My Dr is pretty sure I have managed to give myself a stress fracture in my lower leg and foot! Since my foot started hurting I have stopped running (5 weeks ago). After a visit to a physio, and A&E (Xrays were clear) I am being sent for an MRI to figure out what is going on!

I have been on crutches for 2 weeks to completely rest the lower leg, but after that I am trying to figure out what training I can do. Is swimming ok if I don't kick off the wall, also turbo training on the bike, should it be ok if I don't go for high power intervals?

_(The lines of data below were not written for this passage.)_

import Summits.BirchSwinnertonDyer.BirchSwinnertonDyer.Theses.ByReductionTypeAtTwo
import Summits.BirchSwinnertonDyer.BirchSwinnertonDyer.Theorems.ByReductionTypeAtTwoRankOneAtTwoOneDoorLawDefs
import Summits.BirchSwinnertonDyer.BirchSwinnertonDyer.Theorems.ByReductionTypeAtTwoRankOneAtTwoOneDoorLawCDefs
import Summits.BirchSwinnertonDyer.BirchSwinnertonDyer.Theorems.ByReductionTypeAtTwoRankOneAtTwoBigImageOddLocalOneDoorFullC
import Summits.BirchSwinnertonDyer.BirchSwinnertonDyer.Theorems.ByReductionTypeAtTwoRankOneAtTwoBigImageOddLocalOneDoorAnalyticAssemblyC
import Summits.BirchSwinnertonDyer.BirchSwinnertonDyer.Theorems.ByReductionTypeAtTwoRankOneAtTwoBigImageOddLocalOneDoorAnalyticGlue
import Summits.BirchSwinnertonDyer.BirchSwinnertonDyer.Theorems.ByReductionTypeAtTwoRankOneAtTwoBigImageOddLocalOneDoorValue
import Summits.BirchSwinnertonDyer.BirchSwinnertonDyer.Theorems.ByReductionTypeAtTwoRankOneAtTwoBigImageOddLocalOneDoorTamagawa
import Summits.BirchSwinnertonDyer.BirchSwinnertonDyer.Theorems.ByReductionTypeAtTwoRankOneAtTwoBigImageOddLocalOneDoorKolyvaginExactBridgeSupply
import Summits.BirchSwinnertonDyer.BirchSwinnertonDyer.Theorems.CMKolyvaginAtInertTwoCMExactDescentAtTwoGeneral
import Summits.BirchSwinnertonDyer.BirchSwinnertonDyer.Theorems.GenusKolyvaginAtTwoCyclicTorsionOfNegDisc
import Literature.NumberTheory.EllipticCurves.TwoAdicImageNonSurjectiveFamiliesProofs
import Literature.NumberTheory.EllipticCurves.LocalTorsionMultiplicativeProofs
import Literature.NumberTheory.EllipticCurves.NonsplitProofs
import Literature.NumberTheory.EllipticCurves.NeronComponentIndexSplitProofs
import Literature.NumberTheory.Automorphic.ShimuraCurveRibetTakahashiComponentPackage
import Summits.BirchSwinnertonDyer.Rank1Residual.X11b.BDPRouteRTDegreeTelescope
import HarnessLib
import Summits.BirchSwinnertonDyer.BirchSwinnertonDyer.Theorems.GenusKolyvaginAtTwoEquivariantChebotarevAtTwoStepB
import Summits.BirchSwinnertonDyer.BirchSwinnertonDyer.Theorems.ClassRecordThreeShimuraKolyvaginImageInputs
import Literature.NumberTheory.EllipticCurves.NonEisensteinPrimeOfSurjective

/-!
# RefinedKolyvaginEngineG6LocalN — §N of the g6 ENGINE QUARRY (separate workfile; the main quarry
`RefinedKolyvaginEngineG6.lean` is at the 200 kB workfile cap).  crux-plan g6, line `refined_kolyvagin_tamagawa_shift_at_two`,
crux `RankOneAtTwoOffBigImageOddLocal` (route ByReductionTypeAtTwo).  PROVED, 0 sorry; self-contained (same 21 imports as the quarry;
does NOT import the quarry — Cruxes workfiles are copy-source, not modules).  Nothing here proves the crux, `BSDp W 2` or BSD.

## §N  LOCAL TRIVIALITY AT REGULAR KOLYVAGIN PRIMES (E4-β): `E(K̄)[2^{n+1}] = E(K_λ)[2^{n+1}]`

The regular analogues of the two Gross-notion lemmas every Euler-system local computation at `λ` starts from —
`exists_isArithFrobAt_mem_torsionFixing` (HeegnerPointsKolyvaginPrimaryRamifiedProofs) and
`absGaloisRestrict_smul_geomTorsion_eq_of_kolyvaginPrime(_pow)` (HeegnerPointsKolyvaginPrimaryLocalTrivialProofs; McCallum 1991 §4
*"`λ` splits completely in `K(E[p^M])`"*) — with `FrobEqFrobInfty W K q ℓ` REPLACED by the regular Frobenius clause exported by the quarry's §K
(`∃ v 𝔓 h, (ℓ) ∈ v ∧ 𝔓 ∣ v ∧ IsArithFrobAt h 𝔓 ∧ (h = h₀ on E[m]) ∧ (h = c₀ on K)`, `h₀ = c₀ · res ρ`) plus the involution clause `h₀² = 1` on `E[m]`:
`Frob_λ = h²` FIXES `E[m]`, hence all of `Γ_{K_λ}` does (good reduction at `λ`, `λ ∤ m`).

* `exists_isArithFrobAt_mem_torsionFixing_regular` — at every `𝔔 ∣ λ` an arithmetic Frobenius `F ∈ Γ_K` with `F ∈ torsionFixing E_K[m]`.
* `absGaloisRestrict_smul_geomTorsion_eq_regular` — `res_{K_λ/K} g • Q = Q` for all `g ∈ Γ_{K_λ}`, `Q ∈ E(K̄)[m]`.
* `hasGoodReductionAt_baseChange_of_rat`, `hasGoodReductionAt_of_not_dvd_conductorNorm` — the good-reduction dictionary (`ℓ ∤ N_E` ⇒ good at `w ∋ ℓ`).
* **`absGaloisRestrict_smul_geomTorsion_eq_of_regularKolyvaginPrime`** — packaged: hypotheses are exactly the clauses of the quarry's
  `exists_regular_kolyvaginPrime_of_heegner` output with `N := W.conductorNorm ℤ` (`ℓ.Prime`, `¬ ℓ ∣ N_E`, `ℓ ≠ 2`, `(ℓ)` prime in `𝓞 K`, Frobenius clause)
  and its involution clause `hsq`; conclusion `E(K̄)[2^{n+1}] ⊆ E(K_λ)`.

* §N′ (v2): `exists_conj_mul_absGaloisRestrict_eq`, **`regularFrob_exists_at`** (the regular clause at EVERY `𝔓 ∣ ℓ`), `conj_clauses`
  (transfer of involution / `μ`-inversion / `2^n`-witness / lossless along conjugation), **`regularKolyvaginPrime_at`** (packaged: §K data at a prescribed `𝔓`).

* §N″ (v3): `antiLossless_of_lossless` (finite abelian group + additive involution: `ker(A-1) ⊆ im(A+1) ⇒ ker(A+1) ⊆ im(A-1)`, by counting),
  **`antiLossless_geomTorsion`** (graded Galois-level anti-lossless for any `h₀ ∈ Γ_ℚ` from §K's `hsq` + `hker`).

What this is for (card §E4): the Euler-system consumers at level `2^{M}` take `hℓM : FrobEqFrobInfty W K (2^M) ℓ`, which NO regular prime satisfies for
`M ≥ 2`; group (β) of those consumers only uses it through these two lemmas, which are now available for regular primes verbatim.

Refs: [McCallumLMS1991] §4; [GrossLMS1991] §3 (3.1)–(3.2); [NeukirchANT1999] I (8.2), II (9.6); [SilvermanAEC2009] VII.4.1, VII.5.1.
-/

set_option autoImplicit false

noncomputable section

open scoped Classical Pointwise

namespace Summit.BirchSwinnertonDyer.BirchSwinnertonDyer.Cruxes.RankOneAtTwoOffBigImageOddLocal.RefinedKolyvaginTamagawaShiftAtTwo.EngineG6

open _root_.WeierstrassCurve NumberField IsDedekindDomain Field Function
open Literature.NumberTheory.GaloisRepresentations Literature.NumberTheory.EllipticCurves Literature.NumberTheory

section LocalTrivialityN

universe u

variable (W : WeierstrassCurve ℚ) {K : Type u} [Field K] [NumberField K]

/-- **Regular analogue of `exists_isArithFrobAt_mem_torsionFixing`** (McCallum §4 / Gross (3.2) at a REGULAR Kolyvagin prime):
`K` imaginary quadratic, `ℓ` inert in `K`, `h₀ ∈ Γ_ℚ` with `h₀² = 1` on `E(ℚ̄)[m]`, and a Frobenius `h` at a prime above `ℓ` acting as `h₀`
on `E[m]` and as the complex conjugation `c₀` on `K`; then at every prime `𝔔 ∣ λ = (ℓ)` of `\bar ℤ_K` there is an arithmetic Frobenius
`F ∈ Γ_K` fixing `E(K̄)[m]` (`res F = h² = h₀² = 1` on `E[m]`). -/
theorem exists_isArithFrobAt_mem_torsionFixing_regular [W.IsElliptic] (hK : IsImaginaryQuadratic K)
    {m : ℕ} [NeZero m] {c₀ : absoluteGaloisGroup ℚ} (hc₀ : IsComplexConjugation (Rat.castHom ℝ) c₀)
    {h₀ : absoluteGaloisGroup ℚ} (hsq : ∀ P : geomTorsion W (m : ℤ), h₀ • h₀ • P = P)
    {ℓ : ℕ} (hℓ : ℓ.Prime) (hinert : (Ideal.span {(ℓ : 𝓞 K)}).IsPrime)
    (hfrob : ∃ (v : HeightOneSpectrum (𝓞 ℚ)) (𝔓 : Ideal (absIntegers (𝓞 ℚ) ℚ)) (h : absoluteGaloisGroup ℚ),
      (ℓ : 𝓞 ℚ) ∈ v.asIdeal ∧ 𝔓 ∈ v.primesAbove ∧ IsArithFrobAt (𝓞 ℚ) h 𝔓 ∧
      (∀ P : geomTorsion W (m : ℤ), h • P = h₀ • P) ∧
      ∀ (e : K →ₐ[ℚ] AlgebraicClosure ℚ) (x : K), h • e x = c₀ • e x)
    {w : HeightOneSpectrum (𝓞 K)} (hℓw : (ℓ : 𝓞 K) ∈ w.asIdeal)
    {𝔔 : Ideal (absIntegers (𝓞 K) K)} (h𝔔 : 𝔔 ∈ w.primesAbove) :
    ∃ F : absoluteGaloisGroup K, IsArithFrobAt (𝓞 K) F 𝔔 ∧
      F ∈ torsionFixing (W.baseChange K) (m : ℤ) := by
  classical
  haveI : Algebra.IsQuadraticExtension ℚ K := ⟨hK.1⟩
  haveI : IsTotallyComplex K := hK.2
  obtain ⟨v, 𝔓₀, h, hℓv, h𝔓₀, hh, hE, hKact⟩ := hfrob
  have hHi := index_range_absGaloisRestrict_eq_finrank ℚ K
  haveI hHn : ((absGaloisRestrict ℚ K).range).Normal :=
    Subgroup.normal_of_index_eq_two (hHi.trans hK.1)
  set e₀ : K →ₐ[ℚ] AlgebraicClosure ℚ :=
    (Literature.NumberTheory.EllipticCurves.absClosureEquiv ℚ K).symm.toAlgHom.comp
      (IsScalarTower.toAlgHom ℚ K (AlgebraicClosure K)) with he₀
  have he₀x : ∀ x : K, e₀ x = (Literature.NumberTheory.EllipticCurves.absClosureEquiv ℚ K).symm (algebraMap K (AlgebraicClosure K) x) :=
    fun _ ↦ rfl
  have hrange : ∀ γ : absoluteGaloisGroup ℚ,
      γ ∈ Set.range (absGaloisRestrict ℚ K) ↔ ∀ x : K, γ • e₀ x = e₀ x := fun γ ↦ by
    rw [mem_range_absGaloisRestrict_iff]
    refine forall_congr' fun x ↦ ?_
    rw [absGaloisTransport_apply, he₀x]
    constructor
    · intro h1
      apply (Literature.NumberTheory.EllipticCurves.absClosureEquiv ℚ K).injective
      rw [AlgEquiv.apply_symm_apply]
      exact h1
    · intro h1
      rw [h1, AlgEquiv.apply_symm_apply]
  have hc₀H : c₀ ∉ Set.range (absGaloisRestrict ℚ K) :=
    hc₀.not_mem_range_absGaloisRestrict (L := K) IsTotallyComplex.isComplex
  have hhH : h ∉ (absGaloisRestrict ℚ K).range := by
    intro hmem
    have hmem' : h ∈ Set.range (absGaloisRestrict ℚ K) := hmem
    apply hc₀H
    rw [hrange]
    intro x
    rw [← hKact e₀ x]
    exact (hrange h).mp hmem' x
  -- `ℓ` unramified in `K`; a Frobenius `τ'` above `λ` with `res τ' = h²`
  have hunr : Algebra.IsUnramifiedIn (𝓞 K) v.asIdeal :=
    isUnramifiedIn_of_span_natCast_isPrime hℓ hinert hℓv
  have hIr := inertia_le_range_absGaloisRestrict_of_isUnramifiedIn (K := K) hunr h𝔓₀
  obtain ⟨w', 𝔔₁, τ', hw'v, hwuniq, -, h𝔔₁w, -, hτ', hresτ'⟩ :=
    exists_place_inert_of_not_mem_range (F := ℚ) (M := K) (hK.1 ▸ Nat.prime_two) hHn
      (hHi.trans rfl) hunr h𝔓₀ hIr hh hhH
  have hww' : w = w' := by
    apply hwuniq
    apply HeightOneSpectrum.eq_of_natCast_mem_rat hℓ _ hℓv
    rw [HeightOneSpectrum.under_asIdeal, Ideal.under_def, Ideal.mem_comap, map_natCast]
    exact hℓw
  rw [hK.1] at hresτ'
  -- `τ'` fixes `E(K̄)[m]`: `res τ' = h²` acts as `h₀² = 1`
  have hτ'fix : τ' ∈ torsionFixing (W.baseChange K) (m : ℤ) := by
    rw [mem_torsionFixing_iff]
    intro Q
    obtain ⟨P, rfl⟩ := (RatClosure.torsionEquiv (K := K) W (m : ℤ)).surjective Q
    rw [← RatClosure.torsionEquiv_smul W (m : ℤ) τ' P, hresτ', pow_two, mul_smul, hE, hE, hsq]
  -- conjugate `τ'` to the prescribed prime `𝔔 ∣ λ`
  rw [← hww'] at h𝔔₁w
  obtain ⟨δ, -, hF⟩ :=
    HeightOneSpectrum.exists_isArithFrobAt_conj_of_mem_primesAbove_holds h𝔔₁w h𝔔 hτ'
  exact ⟨δ * τ' * δ⁻¹, hF, (torsionFixing_normal (W.baseChange K) (m : ℤ)).conj_mem _ hτ'fix δ⟩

My Physio has said that it can take 3-6 months to completely clear up, any suggestions about how to reintroduce running after a break of that long?

Many thanks

Be careful with stress fx. Make sure you find a good clinician who can help you figure out what caused it. Too much volume too quick? Increase in intensity too quickly? Hills? Sprints? New lifting routine? New plyometrics? Poor running mechanics? New running locations? etc etc.

Once you are healed, you shouldn't start jogging until you can walk at a brisk pace for 45-60min without pain and without pain later that day.

After that, 10-20% increase per week in overall volume.

Mind you training variables: Frequency, duration, and intensity.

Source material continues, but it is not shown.